17th USA Mathematical Olympiad 1988

Problem 1

The repeating decimal 0.ab ... k pq ... u = m/n, where m and n are relatively prime integers, and there is at least one decimal before the repeating part. Show that n is divisible by 2 or 5 (or both). [For example, 0.01136 = 0.01136363636 ... = 1/88 and 88 is divisible by 2.]

Solution

Note that k and u are not equal (otherwise we should have regarded the repeating part as starting at k). We have m/n = ab...k/10^r pq...u/(10^r(10^s - 1) ) = (ab...k (10^s - 1) + pq...u)/(10^r(10^s - 1) ). The numerator = u - k mod 10, which is non-zero, so the numerator is not divisible by 10. But the denominator is divisible by 10. Hence after reduction to lowest terms the denominator is divisible by 2 or 5 or both. Problem 2

The cubic x³ + ax² + bx + c has real coefficients and three real roots r ≥ s ≥ t. Show that k = a² - 3b ≥ 0 and that √k ≤ r - t.

Solution

a² - 3b = (r + s + t)² - 3(rs + st + tr) = r² + s² + t² - (rs + st + tr). By Cauchy-Schwartz we have (rs + st + tr)² ≤ (r² + s² + t²)², so r² + s² + t² ≥ |rs + st + tr| ≥ (rs + st + tr).

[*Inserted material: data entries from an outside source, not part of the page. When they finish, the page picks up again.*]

import Summits.RiemannHypothesis.RiemannHypothesis.Theses.SmoothSectorHardy
import Summits.RiemannHypothesis.RiemannHypothesis.Theorems.ScrewLemmaKCoprofileCalculus
import Summits.RiemannHypothesis.RiemannHypothesis.Theorems.SmoothSectorHardyDefs
import Summits.RiemannHypothesis.RiemannHypothesis.Theorems.SmoothSectorHardyMellinStrip
import Summits.RiemannHypothesis.RiemannHypothesis.Theorems.SmoothSectorHardyProfileMuentz
import HarnessLib

/-!
# Route `SmoothSectorHardy`, item `ProfileMellinFormula` (K1a, stmt-RiemannHypothesis-22982 —
# the rev-1 restatement of retired stmt-RiemannHypothesis-21565)

For every admissible generator `g` and every real `t`: IF the Mellin integral of the profile
function `H = 1_{(0,1)}(h − h₀) − h₀·1_{[1,∞)}` converges absolutely at `w₀ = −1/2 + it`, THEN

  `𝓜H(w₀) = ζ(w₀)/w₀ · (−∫₀¹ g′(u) u^{w₀} du)`.

Proof (Müntz's formula continued one strip to the left, Titchmarsh 1986 §2.11, for `C¹` data under
the absolute-convergence hypothesis only):
1. `Re w > 0`, `w ≠ 1`: `𝓜h(w) = ζ(w)∫₀¹ g u^{w−1}` (strip Müntz with `∫g = 0`, tree) and
   `∫₀¹ g u^{w−1} = −(1/w)∫₀¹ g′u^w` (IBP, `g(1) = 0`), while `𝓜h(w) = P(w) + h₀/w` with
   `P = 𝓜Ψ`, `Ψ = 1_{(0,1)}(h − h₀)`; hence `F₁(w) := w·P(w) + h₀ = −ζ(w)·G(w) =: F₂(w)` there,
   `G(w) = ∫₀¹ g′u^w`.
2. The hypothesis gives `MellinConvergent Ψ` at the real abscissa `−1/2`; Müntz gives it at `2`;
   so `P` is holomorphic on `−1/2 < Re w < 2` and continuous on the closed strip
   (`differentiableAt_mellin_strip`, `continuousOn_mellin_strip`).  `G` is holomorphic on `Re w > −1`
   and `ζ` away from `1`, so `F₁ = F₂` on the convex strip `−1/2 < Re w < 1` by the identity theorem,
   and at `w₀` (on its boundary) by continuity within the strip.
3. `𝓜H(w₀) = P(w₀) + h₀/w₀ = F₁(w₀)/w₀ = −ζ(w₀)G(w₀)/w₀`.
RH-free; nothing here bears on the truth of RH.

Main result: `profileMellinFormula_proof : …Theses.SmoothSectorHardy.ProfileMellinFormula`.
-/

set_option linter.dupNamespace false

noncomputable section

namespace Summit.RiemannHypothesis.RiemannHypothesis.Theorems.SmoothSectorHardy

open MeasureTheory Set Filter Complex Topology
open Summit.RiemannHypothesis.RiemannHypothesis.Theorems.IntegerScrew (latticeProfile
  latticePlateau SmoothSectorAdmissible)
open Summit.RiemannHypothesis.RiemannHypothesis.Theorems.ScrewLemmaKCoprofile
  (exists_bound_deriv_Ioo)

/-! ## The generator transform `G(w) = ∫₀¹ g′(u) u^w du` is holomorphic on `Re w > −1` -/

/-- The Mellin transform of the datum `1_{(0,1]}·g′` converges absolutely at every real `σ > 0`
when `g′` is bounded on `(0,1)`. [folklore] -/
theorem mellinConvergent_indicator_deriv {g : ℝ → ℝ} {B : ℝ}
    (hB : ∀ u ∈ Ioo (0:ℝ) 1, |deriv g u| ≤ B) {σ : ℝ} (hσ : 0 < σ) :
    MellinConvergent ((Ioc (0:ℝ) 1).indicator (fun u => ((deriv g u : ℝ) : ℂ))) (σ : ℂ) := by
  unfold MellinConvergent
  rw [← Ioc_union_Ioi_eq_Ioi zero_le_one, integrableOn_union]
  constructor
  · rw [integrableOn_Ioc_iff_integrableOn_Ioo]
    have hdom : IntegrableOn (fun u : ℝ => B * u ^ (σ - 1)) (Ioo 0 1) := by
      have h := (intervalIntegral.intervalIntegrable_rpow' (a := 0) (b := 1) (r := σ - 1)
        (by linarith))
      rw [intervalIntegrable_iff_integrableOn_Ioo_of_le zero_le_one] at h
      exact h.const_mul B
    refine hdom.mono' ?_ ?_
    · have h1 : AEStronglyMeasurable (fun u : ℝ => (u : ℂ) ^ ((σ : ℂ) - 1))
          (volume.restrict (Ioo (0:ℝ) 1)) := by
        refine ContinuousOn.aestronglyMeasurable (fun u hu => ?_) measurableSet_Ioo
        exact (Complex.continuousAt_ofReal_cpow_const u ((σ : ℂ) - 1)
          (Or.inr hu.1.ne')).continuousWithinAt
      exact h1.smul ((Complex.measurable_ofReal.comp (measurable_deriv g)).indicator
        measurableSet_Ioc).aestronglyMeasurable
    · refine (ae_restrict_mem measurableSet_Ioo).mono fun u hu => ?_
      rw [norm_smul, Complex.norm_cpow_eq_rpow_re_of_pos hu.1, indicator_of_mem
        (Ioo_subset_Ioc_self hu), Complex.norm_real, Real.norm_eq_abs]
      simp only [Complex.sub_re, Complex.ofReal_re, Complex.one_re]
      rw [mul_comm]
      exact mul_le_mul_of_nonneg_right (hB u hu) (Real.rpow_nonneg hu.1.le _)
  · refine (integrableOn_congr_fun (fun u hu => ?_) measurableSet_Ioi).mpr integrableOn_zero
    have h1 : u ∉ Ioc (0:ℝ) 1 := fun h => (not_lt.mpr h.2) hu
    simp [indicator_of_notMem h1]

/-- `G(w) = ∫₀¹ g′(u)u^w du` is the Mellin transform of `1_{(0,1]}·g′` at `w + 1`. [folklore] -/
theorem integral_deriv_mul_cpow_eq_mellin (g : ℝ → ℝ) (w : ℂ) :
    ∫ u in Ioo (0:ℝ) 1, ((deriv g u : ℝ) : ℂ) * (u : ℂ) ^ w
      = mellin ((Ioc (0:ℝ) 1).indicator (fun u => ((deriv g u : ℝ) : ℂ))) (w + 1) := by
  rw [mellin_indicator_ofReal (deriv g) (w + 1), add_sub_cancel_right]

/-- The generator transform is holomorphic on `Re w > −1` for `g` of class `C¹` on `[0,1]`.
[folklore] -/
theorem differentiableAt_generatorTransform {g : ℝ → ℝ} (hg : ContDiffOn ℝ 1 g (Icc 0 1))
    {w : ℂ} (hw : -1 < w.re) :
    DifferentiableAt ℂ (fun w : ℂ => ∫ u in Ioo (0:ℝ) 1, ((deriv g u : ℝ) : ℂ) * (u : ℂ) ^ w) w := by
  obtain ⟨B, hB⟩ := exists_bound_deriv_Ioo hg
  have e : (fun w : ℂ => ∫ u in Ioo (0:ℝ) 1, ((deriv g u : ℝ) : ℂ) * (u : ℂ) ^ w)
      = fun w => mellin ((Ioc (0:ℝ) 1).indicator (fun u => ((deriv g u : ℝ) : ℂ))) (w + 1) :=
    funext (integral_deriv_mul_cpow_eq_mellin g)
  rw [e]
  have hmeas : AEStronglyMeasurable ((Ioc (0:ℝ) 1).indicator (fun u => ((deriv g u : ℝ) : ℂ)))
      (volume.restrict (Ioi 0)) :=
    ((Complex.measurable_ofReal.comp (measurable_deriv g)).indicator
      measurableSet_Ioc).aestronglyMeasurable
  have hσ₁ : 0 < (w.re + 1) / 2 := by linarith
  have hd : DifferentiableAt ℂ
      (mellin ((Ioc (0:ℝ) 1).indicator (fun u => ((deriv g u : ℝ) : ℂ)))) (w + 1) :=
    differentiableAt_mellin_strip hmeas (mellinConvergent_indicator_deriv hB hσ₁)
      (mellinConvergent_indicator_deriv hB (by linarith : 0 < w.re + 2))
      (by simp only [Complex.add_re, Complex.one_re]; linarith)
      (by simp only [Complex.add_re, Complex.one_re]; linarith)
  have hcomp : DifferentiableAt ℂ (fun w : ℂ => w + 1) w := differentiableAt_id.add_const 1
  show DifferentiableAt ℂ
    ((mellin ((Ioc (0:ℝ) 1).indicator (fun u => ((deriv g u : ℝ) : ℂ)))) ∘ (fun w : ℂ => w + 1)) w
  exact hd.comp w hcomp

/-! ## The closer -/

/-- **Item `ProfileMellinFormula` (K1a, stmt-RiemannHypothesis-22982 = rev 1 of 21565)**, the route decl by
name: for admissible `g`, real `t` and `w₀ = −1/2 + it`, absolute convergence of `𝓜H(w₀)` implies
`𝓜H(w₀) = ζ(w₀)/w₀ · (−∫₀¹ g′(u)u^{w₀} du)` — Müntz's formula (2.11.1) continued to `Re w = −1/2`
by the identity theorem and boundary continuity. RH-free. [cite: Titchmarsh1986, §2.11 (2.11.1)] -/
theorem profileMellinFormula_proof :
    Summit.RiemannHypothesis.RiemannHypothesis.Theses.SmoothSectorHardy.ProfileMellinFormula := by
  unfold Summit.RiemannHypothesis.RiemannHypothesis.Theses.SmoothSectorHardy.ProfileMellinFormula
  intro g hg t hMC
  change MellinConvergent (profileFun g) (-(1 / 2 : ℂ) + t * Complex.I) at hMC
  show mellin (profileFun g) (-(1 / 2 : ℂ) + t * Complex.I) = _
  set w₀ : ℂ := -(1 / 2 : ℂ) + t * Complex.I with hw₀
  have hw₀re : w₀.re = -(1 / 2) := by simp [hw₀]
  have hw₀ne : w₀ ≠ 0 := fun h => by
    have := congrArg Complex.re h
    rw [hw₀re, Complex.zero_re] at this
    norm_num at this
  set h₀ : ℂ := ((latticePlateau g : ℝ) : ℂ) with hh₀
  -- Step 3b: `𝓜H(w₀) = P(w₀) + h₀/w₀`, and `Ψ` converges absolutely at `w₀`
  obtain ⟨hΨw₀, hHΨ⟩ := mellin_profileFun_eq_profileDev_add (g := g) (by rw [hw₀re]; norm_num) hMC
  -- measurability of `Ψ` on `(0,∞)` (from the integrability at `w₀`)
  have hΨmeas : AEStronglyMeasurable (profileDev g) (volume.restrict (Ioi 0)) := by
    have h1 : AEStronglyMeasurable
        (fun y : ℝ => (y : ℂ) ^ (1 - w₀) • ((y : ℂ) ^ (w₀ - 1) • profileDev g y))
        (volume.restrict (Ioi 0)) := by
      have hc : AEStronglyMeasurable (fun y : ℝ => (y : ℂ) ^ (1 - w₀))
          (volume.restrict (Ioi 0)) := by
        refine ContinuousOn.aestronglyMeasurable (fun y hy => ?_) measurableSet_Ioi
        exact (Complex.continuousAt_ofReal_cpow_const y (1 - w₀)
          (Or.inr (ne_of_gt hy))).continuousWithinAt
      exact hc.smul hΨw₀.aestronglyMeasurable
    refine h1.congr ((ae_restrict_mem measurableSet_Ioi).mono fun y hy => ?_)
    have hy' : (y : ℂ) ≠ 0 := Complex.ofReal_ne_zero.mpr (ne_of_gt hy)
    simp only
    rw [smul_smul, ← Complex.cpow_add _ _ hy', show (1 - w₀) + (w₀ - 1) = 0 by ring,
      Complex.cpow_zero, one_smul]
  -- `Ψ` at the real abscissae `−1/2` and `2`
  have hΨσ₁ : MellinConvergent (profileDev g) (((-(1 / 2) : ℝ)) : ℂ) := by
    refine (hΨw₀.norm).mono' (aestronglyMeasurable_cpow_smul hΨmeas _) ?_
    refine (ae_restrict_mem measurableSet_Ioi).mono fun y hy => ?_
    rw [norm_smul, norm_smul, Complex.norm_cpow_eq_rpow_re_of_pos hy,
      Complex.norm_cpow_eq_rpow_re_of_pos hy]
    simp [hw₀re]
  have hΨσ₂ : MellinConvergent (profileDev g) ((2 : ℝ) : ℂ) := by
    have h := (mellin_latticeProfile_eq_profileDev_add hg (w := (2 : ℂ)) (by norm_num)
      (by norm_num)).1
    exact_mod_cast h
  -- the two functions
  set P : ℂ → ℂ := mellin (profileDev g) with hP
  set Gt : ℂ → ℂ := fun w => ∫ u in Ioo (0:ℝ) 1, ((deriv g u : ℝ) : ℂ) * (u : ℂ) ^ w with hGt
  set F₁ : ℂ → ℂ := fun w => w * P w + h₀ with hF₁
  set F₂ : ℂ → ℂ := fun w => -(riemannZeta w * Gt w) with hF₂
  set S : Set ℂ := {w : ℂ | -(1 / 2 : ℝ) < w.re} ∩ {w : ℂ | w.re < 1} with hS
  have hSopen : IsOpen S :=
    (isOpen_lt continuous_const Complex.continuous_re).inter
      (isOpen_lt Complex.continuous_re continuous_const)
  have hSconv : Convex ℝ S := (convex_halfSpace_re_gt _).inter (convex_halfSpace_re_lt _)
  -- Step 1: agreement on `0 < Re w < 1`
  have hagree : ∀ w : ℂ, 0 < w.re → w.re < 1 → F₁ w = F₂ w := by
    intro w hw0 hw1
    have hw1' : w ≠ 1 := fun h => by rw [h, Complex.one_re] at hw1; exact lt_irrefl _ hw1
    have hw0' : w ≠ 0 := fun h => by rw [h, Complex.zero_re] at hw0; exact lt_irrefl _ hw0
    obtain ⟨_, hM⟩ := mellin_latticeProfile_eq hg hw0 hw1'
    obtain ⟨_, hPl⟩ := mellin_latticeProfile_eq_profileDev_add hg hw0 hw1'
    have hI := integral_mul_cpow_eq_of_admissible hg hw0
    have hPw : P w = mellin (fun y => ((latticeProfile g y : ℝ) : ℂ)) w - h₀ / w := by
      rw [hP, hPl]; ring
    simp only [hF₁, hF₂, hGt]
    rw [hPw, hM, hI]
    field_simp
    ring
  -- Step 2: analyticity on `S`
  have hF₁an : AnalyticOnNhd ℂ F₁ S := by
    refine DifferentiableOn.analyticOnNhd (fun w hw => ?_) hSopen
    have hPd : DifferentiableAt ℂ P w :=
      differentiableAt_mellin_strip hΨmeas hΨσ₁ hΨσ₂ (by exact hw.1)
        (by have h2 : w.re < 1 := hw.2; linarith)
    exact ((differentiableAt_id.mul hPd).add_const h₀).differentiableWithinAt
  have hF₂an : AnalyticOnNhd ℂ F₂ S := by
    refine DifferentiableOn.analyticOnNhd (fun w hw => ?_) hSopen
    have hw1 : w ≠ 1 := fun h => by
      have h2 := hw.2
      rw [h] at h2
      simp at h2
    have hre : -1 < w.re := by have := hw.1; simp at this; linarith
    exact ((differentiableAt_riemannZeta hw1).mul
      (differentiableAt_generatorTransform hg.1 hre)).neg.differentiableWithinAt
  have hEqOn : EqOn F₁ F₂ S := by
    have hz₀ : ((1 / 2 : ℝ) : ℂ) ∈ S := by
      simp only [hS, mem_inter_iff, mem_setOf_eq, Complex.ofReal_re]; norm_num
    refine hF₁an.eqOn_of_preconnected_of_eventuallyEq hF₂an hSconv.isPreconnected hz₀ ?_
    have hO : IsOpen ({w : ℂ | (0:ℝ) < w.re} ∩ {w : ℂ | w.re < 1}) :=
      (isOpen_lt continuous_const Complex.continuous_re).inter
        (isOpen_lt Complex.continuous_re continuous_const)
    have hmem : ((1 / 2 : ℝ) : ℂ) ∈ {w : ℂ | (0:ℝ) < w.re} ∩ {w : ℂ | w.re < 1} := by
      simp only [mem_inter_iff, mem_setOf_eq, Complex.ofReal_re]; norm_num
    exact Filter.eventuallyEq_of_mem (hO.mem_nhds hmem) fun w hw => hagree w hw.1 hw.2
  -- Step 2': continuity at the boundary point `w₀`
  have hSsub : S ⊆ {s : ℂ | (-(1 / 2) : ℝ) ≤ s.re ∧ s.re ≤ 2} := fun w hw =>
    ⟨le_of_lt hw.1, by have := hw.2; simp at this; linarith⟩
  have hcontP : ContinuousWithinAt P S w₀ :=
    ((continuousOn_mellin_strip hΨmeas hΨσ₁ hΨσ₂) w₀
      ⟨by rw [hw₀re], by rw [hw₀re]; norm_num⟩).mono hSsub
  have hcontF₁ : ContinuousWithinAt F₁ S w₀ :=
    (continuousWithinAt_id.mul hcontP).add continuousWithinAt_const
  have hcontF₂ : ContinuousWithinAt F₂ S w₀ := by
    have hw1 : w₀ ≠ 1 := fun h => by
      have := congrArg Complex.re h
      rw [hw₀re, Complex.one_re] at this
      norm_num at this
    exact ((differentiableAt_riemannZeta hw1).mul (differentiableAt_generatorTransform hg.1
      (by rw [hw₀re]; norm_num))).neg.continuousAt.continuousWithinAt
  -- `w₀` lies in the closure of `S`
  have hneBot : (𝓝[S] w₀).NeBot := by
    apply mem_closure_iff_nhdsWithin_neBot.mp
    rw [mem_closure_iff_seq_limit]
    refine ⟨fun n : ℕ => w₀ + (((1 : ℝ) / ((n : ℝ) + 1) : ℝ) : ℂ), fun n => ?_, ?_⟩
    · have hn : (0:ℝ) < 1 / ((n : ℝ) + 1) := by positivity
      have hn' : 1 / ((n : ℝ) + 1) ≤ 1 := by
        rw [div_le_one (by positivity)]; linarith [n.cast_nonneg (α := ℝ)]
      simp only [hS, mem_inter_iff, mem_setOf_eq, Complex.add_re, Complex.ofReal_re, hw₀re]
      constructor <;> linarith
    · have h1 : Tendsto (fun n : ℕ => (((1 : ℝ) / ((n : ℝ) + 1) : ℝ) : ℂ)) atTop (𝓝 0) := by
        rw [show (0 : ℂ) = ((0 : ℝ) : ℂ) by simp]
        exact (Complex.continuous_ofReal.tendsto 0).comp tendsto_one_div_add_atTop_nhds_zero_nat
      simpa using tendsto_const_nhds.add h1
  have hlim : F₁ w₀ = F₂ w₀ :=
    tendsto_nhds_unique_of_eventuallyEq hcontF₁ hcontF₂
      (eventually_nhdsWithin_of_forall fun w hw => hEqOn hw)
  -- Step 3: conclude
  have key : w₀ * P w₀ + h₀ = -(riemannZeta w₀ * Gt w₀) := hlim
  rw [hHΨ]
  show P w₀ + h₀ / w₀ = riemannZeta w₀ / w₀ * -Gt w₀
  field_simp
  linear_combination key

end Summit.RiemannHypothesis.RiemannHypothesis.Theorems.SmoothSectorHardy

end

Hence a² - 3b ≥ 0.

a² - 3b ≤ (r - t)² is the same as r² + s² + t² - rs - st - tr ≤ r² - 2rt + t^s or s² + rt - rs - st ≤ 0 or (r - s)(s - t) ≥ 0, which is true since r ≥ s and s ≥ t. So a² - 3b ≤ (r - t)². Taking the non-negative square roots, we get the required result.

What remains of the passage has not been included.